> What is required: Below are some records; return each one exactly as written.

Stored data:

/-!
# Hypersurfaces of Euclidean space: the second fundamental form along chart-straight curves,
# and the comparison of mean curvatures at a distance-minimising pair

Topic `Literature/Geometry/Riemannian`. The pointwise geometry behind the COMPARISON (AVOIDANCE)
PRINCIPLE for mean curvature flow in `ℝⁿ⁺¹` (C. Mantegazza, *Lecture Notes on Mean Curvature
Flow* (2011), Thm. 2.2.1; M. Ritoré–C. Sinestrari, *Mean Curvature Flow and Isoperimetric
Inequalities* (2010), Thm. 4.2), written in the tree's hypersurface vocabulary
(`Hypersurface.lean`: `K_ν(v, w) = g(D_v ν, df w)`, `H = tr_{f^*g} K`, sign: round spheres with the
outward normal have `H > 0`) for the FLAT metric `euclideanMetric W` of a finite-dimensional real
inner product space `W` and immersions `f : N → W` of manifolds `N` modelled on a boundaryless
model `I'`. Everything is PROVED; no definitions, no named facts.

* **Chart-straight curves.** For `y : N`, `u ∈ T_y N`, the curve `c = curveThrough I' y u`
  (`t ↦ φ⁻¹(φ y + t u)`, `φ` the extended chart at `y`; `Geodesic.lean`) is `C^∞` for small `t`
  (`contMDiffAt_curveThrough`), and for `f : N → W` smooth, `β = f ∘ c` is a smooth curve of `W`
  with `β'(t) = df_{c t}(c'(t))` and `β'(0) = df_y u`
  (`hasDerivAt_comp_curveThrough`, `hasDerivAt_comp_curveThrough_zero`).
* **The flat covariant derivative along a curve is the ordinary derivative**
  (`covariantDerivAlong_eq_of_hasDerivAt`: O'Neill 1983, Ch. 3, Lemma 3.14 / Prop. 3.18 on the
  model space: the coordinate frame is constant and parallel), hence for a field `ν` along `f`
  the tree's `normalDerivAlong` is `D_v ν = dν_y v` (`normalDerivAlong_eq_mfderiv`) and
  **`K_ν(v, w) = ⟪dν_y v, df_y w⟫`** (`secondFundamentalForm_eq_inner`).
* **`K_ν(u, u) = -⟪ν(y), β''(0)⟫`, `β = f ∘ curveThrough I' y u`**
  (`secondFundamentalForm_self_eq_neg_inner`; differentiate `⟪ν(c t), β'(t)⟫ = 0`), and the trace
  formula **`H(y) = -⟪ν(y), ∑ᵢ βᵢ''(0)⟫`** over any `f^*δ`-orthonormal basis `bᵢ` of `T_y N`,
  `βᵢ = f ∘ curveThrough I' y bᵢ` (`meanCurvature_eq_neg_inner_sum`). This is the classical
  `H = -⟪ν, Δ_g f⟫` / "`-H ν` is the mean curvature vector" (Mantegazza 2011, §1.1).
* **Comparison at a distance-minimising pair** (`inner_meanCurvature_smul_sub_nonneg`, the heart
  of Mantegazza 2011, proof of Thm. 2.2.1): if `f₁ : N₁ → W`, `f₂ : N₂ → W` are immersed
  hypersurfaces (`dim N + 1 = dim W`) with unit normals `ν₁, ν₂`, and `(p, q)` minimises
  `‖f₁ p' - f₂ q'‖` over `N₁ × N₂`, then
  `⟪H₂(q) ν₂(q) - H₁(p) ν₁(p), f₁ p - f₂ q⟫ ≥ 0`.
  Proof: with `w = f₁ p - f₂ q ≠ 0`, the first-order conditions make `w` normal to both
  (`inner_mfderiv_eq_zero_of_forall_norm_le`), so `w = ⟪νᵢ, w⟫ νᵢ`
  (`eq_inner_smul_of_forall_inner_eq_zero`) and the two tangent hyperplanes coincide
  (`range_eq_range_of_forall_inner_eq_zero`); for matched directions `df₂ u' = df₁ u` the
  one-variable second-order condition for `s ↦ ‖f₁(c₁ s) - f₂(c₂ s)‖²` at its minimum `s = 0`
  (`deriv2_nonneg_of_isLocalMin`, `second_order_pair`) reads `⟪w, β₁''(0) - β₂''(0)⟫ ≥ 0`, i.e.
  `-⟪ν₁, w⟫ K₁(u, u) + ⟪ν₂, w⟫ K₂(u', u') ≥ 0`; summing over an `f₁^*δ`-orthonormal basis and its
  matched `f₂^*δ`-orthonormal basis (`exists_basis_eq`) gives the claim. In a mean curvature flow
  `∂ₜFᵢ = -Hᵢ νᵢ`, so this is exactly `∂ₜ ‖F₁(p) - F₂(q)‖² ≥ 0` at a minimising pair — the input
  of Hamilton's trick (`Literature/Analysis/Calculus/HamiltonMinimumTrick.lean`).

## References

* C. Mantegazza, *Lecture Notes on Mean Curvature Flow*, Progress in Mathematics 290,
  Birkhäuser 2011, §1.1 and Thm. 2.2.1 (proof). [Mantegazza2011]
* M. Ritoré, C. Sinestrari, *Mean Curvature Flow and Isoperimetric Inequalities*, Adv. Courses
  in Math. CRM Barcelona, Birkhäuser 2010, Part II (Sinestrari), Thm. 4.2. [RitoreSinestrari2010]
* B. O'Neill, *Semi-Riemannian geometry* (1983), Ch. 3, Lemma 3.14, Prop. 3.18; Ch. 4,
  Lemma 4.1 and pp. 98–100. [ONeill1983]
-/

noncomputable section

open Bundle Set Function Metric Module Filter
open scoped Manifold ContDiff Topology RealInnerProductSpace

namespace Literature.Geometry.Riemannian

open Lorentzian Lorentzian.PseudoRiemannianMetric

namespace EuclideanHypersurface

/-! ### Chart-straight curves through a point and curves `f ∘ c` in the ambient vector space -/

section Curve

variable {E' : Type*} [NormedAddCommGroup E'] [NormedSpace ℝ E'] {H' : Type*} [TopologicalSpace H']
  {I' : ModelWithCorners ℝ E' H'} [I'.Boundaryless] {N : Type*} [TopologicalSpace N]
  [ChartedSpace H' N] [IsManifold I' ∞ N]
  {W : Type*} [NormedAddCommGroup W] [NormedSpace ℝ W]

omit [IsManifold I' ∞ N] in
/-- For small `t` the chart-straight line `φ y + t u` stays in the (open) target of the extended
chart `φ` at `y`. [folklore] -/
theorem eventually_lineThrough_mem_target (y : N) (u : TangentSpace I' y) :
    ∀ᶠ t : ℝ in 𝓝 0, extChartAt I' y y + t • (show E' from u) ∈ (extChartAt I' y).target := by
  have hc : Continuous fun t : ℝ ↦ extChartAt I' y y + t • (show E' from u) := by fun_prop
  have h0 : extChartAt I' y y + (0 : ℝ) • (show E' from u) ∈ (extChartAt I' y).target := by
    rw [zero_smul, add_zero]
    exact mem_extChartAt_target y
  exact hc.continuousAt.eventually_mem ((isOpen_extChartAt_target y).mem_nhds h0)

> Response to this task:
/-!
# Hypersurfaces of Euclidean space: the second fundamental form along chart-straight curves,
# and the comparison of mean curvatures at a distance-minimising pair

Topic `Literature/Geometry/Riemannian`. The pointwise geometry behind the COMPARISON (AVOIDANCE)
PRINCIPLE for mean curvature flow in `ℝⁿ⁺¹` (C. Mantegazza, *Lecture Notes on Mean Curvature
Flow* (2011), Thm. 2.2.1; M. Ritoré–C. Sinestrari, *Mean Curvature Flow and Isoperimetric
Inequalities* (2010), Thm. 4.2), written in the tree's hypersurface vocabulary
(`Hypersurface.lean`: `K_ν(v, w) = g(D_v ν, df w)`, `H = tr_{f^*g} K`, sign: round spheres with the
outward normal have `H > 0`) for the FLAT metric `euclideanMetric W` of a finite-dimensional real
inner product space `W` and immersions `f : N → W` of manifolds `N` modelled on a boundaryless
model `I'`. Everything is PROVED; no definitions, no named facts.

* **Chart-straight curves.** For `y : N`, `u ∈ T_y N`, the curve `c = curveThrough I' y u`
  (`t ↦ φ⁻¹(φ y + t u)`, `φ` the extended chart at `y`; `Geodesic.lean`) is `C^∞` for small `t`
  (`contMDiffAt_curveThrough`), and for `f : N → W` smooth, `β = f ∘ c` is a smooth curve of `W`
  with `β'(t) = df_{c t}(c'(t))` and `β'(0) = df_y u`
  (`hasDerivAt_comp_curveThrough`, `hasDerivAt_comp_curveThrough_zero`).
* **The flat covariant derivative along a curve is the ordinary derivative**
  (`covariantDerivAlong_eq_of_hasDerivAt`: O'Neill 1983, Ch. 3, Lemma 3.14 / Prop. 3.18 on the
  model space: the coordinate frame is constant and parallel), hence for a field `ν` along `f`
  the tree's `normalDerivAlong` is `D_v ν = dν_y v` (`normalDerivAlong_eq_mfderiv`) and
  **`K_ν(v, w) = ⟪dν_y v, df_y w⟫`** (`secondFundamentalForm_eq_inner`).
* **`K_ν(u, u) = -⟪ν(y), β''(0)⟫`, `β = f ∘ curveThrough I' y u`**
  (`secondFundamentalForm_self_eq_neg_inner`; differentiate `⟪ν(c t), β'(t)⟫ = 0`), and the trace
  formula **`H(y) = -⟪ν(y), ∑ᵢ βᵢ''(0)⟫`** over any `f^*δ`-orthonormal basis `bᵢ` of `T_y N`,
  `βᵢ = f ∘ curveThrough I' y bᵢ` (`meanCurvature_eq_neg_inner_sum`). This is the classical
  `H = -⟪ν, Δ_g f⟫` / "`-H ν` is the mean curvature vector" (Mantegazza 2011, §1.1).
* **Comparison at a distance-minimising pair** (`inner_meanCurvature_smul_sub_nonneg`, the heart
  of Mantegazza 2011, proof of Thm. 2.2.1): if `f₁ : N₁ → W`, `f₂ : N₂ → W` are immersed
  hypersurfaces (`dim N + 1 = dim W`) with unit normals `ν₁, ν₂`, and `(p, q)` minimises
  `‖f₁ p' - f₂ q'‖` over `N₁ × N₂`, then
  `⟪H₂(q) ν₂(q) - H₁(p) ν₁(p), f₁ p - f₂ q⟫ ≥ 0`.
  Proof: with `w = f₁ p - f₂ q ≠ 0`, the first-order conditions make `w` normal to both
  (`inner_mfderiv_eq_zero_of_forall_norm_le`), so `w = ⟪νᵢ, w⟫ νᵢ`
  (`eq_inner_smul_of_forall_inner_eq_zero`) and the two tangent hyperplanes coincide
  (`range_eq_range_of_forall_inner_eq_zero`); for matched directions `df₂ u' = df₁ u` the
  one-variable second-order condition for `s ↦ ‖f₁(c₁ s) - f₂(c₂ s)‖²` at its minimum `s = 0`
  (`deriv2_nonneg_of_isLocalMin`, `second_order_pair`) reads `⟪w, β₁''(0) - β₂''(0)⟫ ≥ 0`, i.e.
  `-⟪ν₁, w⟫ K₁(u, u) + ⟪ν₂, w⟫ K₂(u', u') ≥ 0`; summing over an `f₁^*δ`-orthonormal basis and its
  matched `f₂^*δ`-orthonormal basis (`exists_basis_eq`) gives the claim. In a mean curvature flow
  `∂ₜFᵢ = -Hᵢ νᵢ`, so this is exactly `∂ₜ ‖F₁(p) - F₂(q)‖² ≥ 0` at a minimising pair — the input
  of Hamilton's trick (`Literature/Analysis/Calculus/HamiltonMinimumTrick.lean`).

## References

* C. Mantegazza, *Lecture Notes on Mean Curvature Flow*, Progress in Mathematics 290,
  Birkhäuser 2011, §1.1 and Thm. 2.2.1 (proof). [Mantegazza2011]
* M. Ritoré, C. Sinestrari, *Mean Curvature Flow and Isoperimetric Inequalities*, Adv. Courses
  in Math. CRM Barcelona, Birkhäuser 2010, Part II (Sinestrari), Thm. 4.2. [RitoreSinestrari2010]
* B. O'Neill, *Semi-Riemannian geometry* (1983), Ch. 3, Lemma 3.14, Prop. 3.18; Ch. 4,
  Lemma 4.1 and pp. 98–100. [ONeill1983]
-/

noncomputable section

open Bundle Set Function Metric Module Filter
open scoped Manifold ContDiff Topology RealInnerProductSpace

namespace Literature.Geometry.Riemannian

open Lorentzian Lorentzian.PseudoRiemannianMetric

namespace EuclideanHypersurface

/-! ### Chart-straight curves through a point and curves `f ∘ c` in the ambient vector space -/

section Curve

variable {E' : Type*} [NormedAddCommGroup E'] [NormedSpace ℝ E'] {H' : Type*} [TopologicalSpace H']
  {I' : ModelWithCorners ℝ E' H'} [I'.Boundaryless] {N : Type*} [TopologicalSpace N]
  [ChartedSpace H' N] [IsManifold I' ∞ N]
  {W : Type*} [NormedAddCommGroup W] [NormedSpace ℝ W]

omit [IsManifold I' ∞ N] in
/-- For small `t` the chart-straight line `φ y + t u` stays in the (open) target of the extended
chart `φ` at `y`. [folklore] -/
theorem eventually_lineThrough_mem_target (y : N) (u : TangentSpace I' y) :
    ∀ᶠ t : ℝ in 𝓝 0, extChartAt I' y y + t • (show E' from u) ∈ (extChartAt I' y).target := by
  have hc : Continuous fun t : ℝ ↦ extChartAt I' y y + t • (show E' from u) := by fun_prop
  have h0 : extChartAt I' y y + (0 : ℝ) • (show E' from u) ∈ (extChartAt I' y).target := by
    rw [zero_smul, add_zero]
    exact mem_extChartAt_target y
  exact hc.continuousAt.eventually_mem ((isOpen_extChartAt_target y).mem_nhds h0)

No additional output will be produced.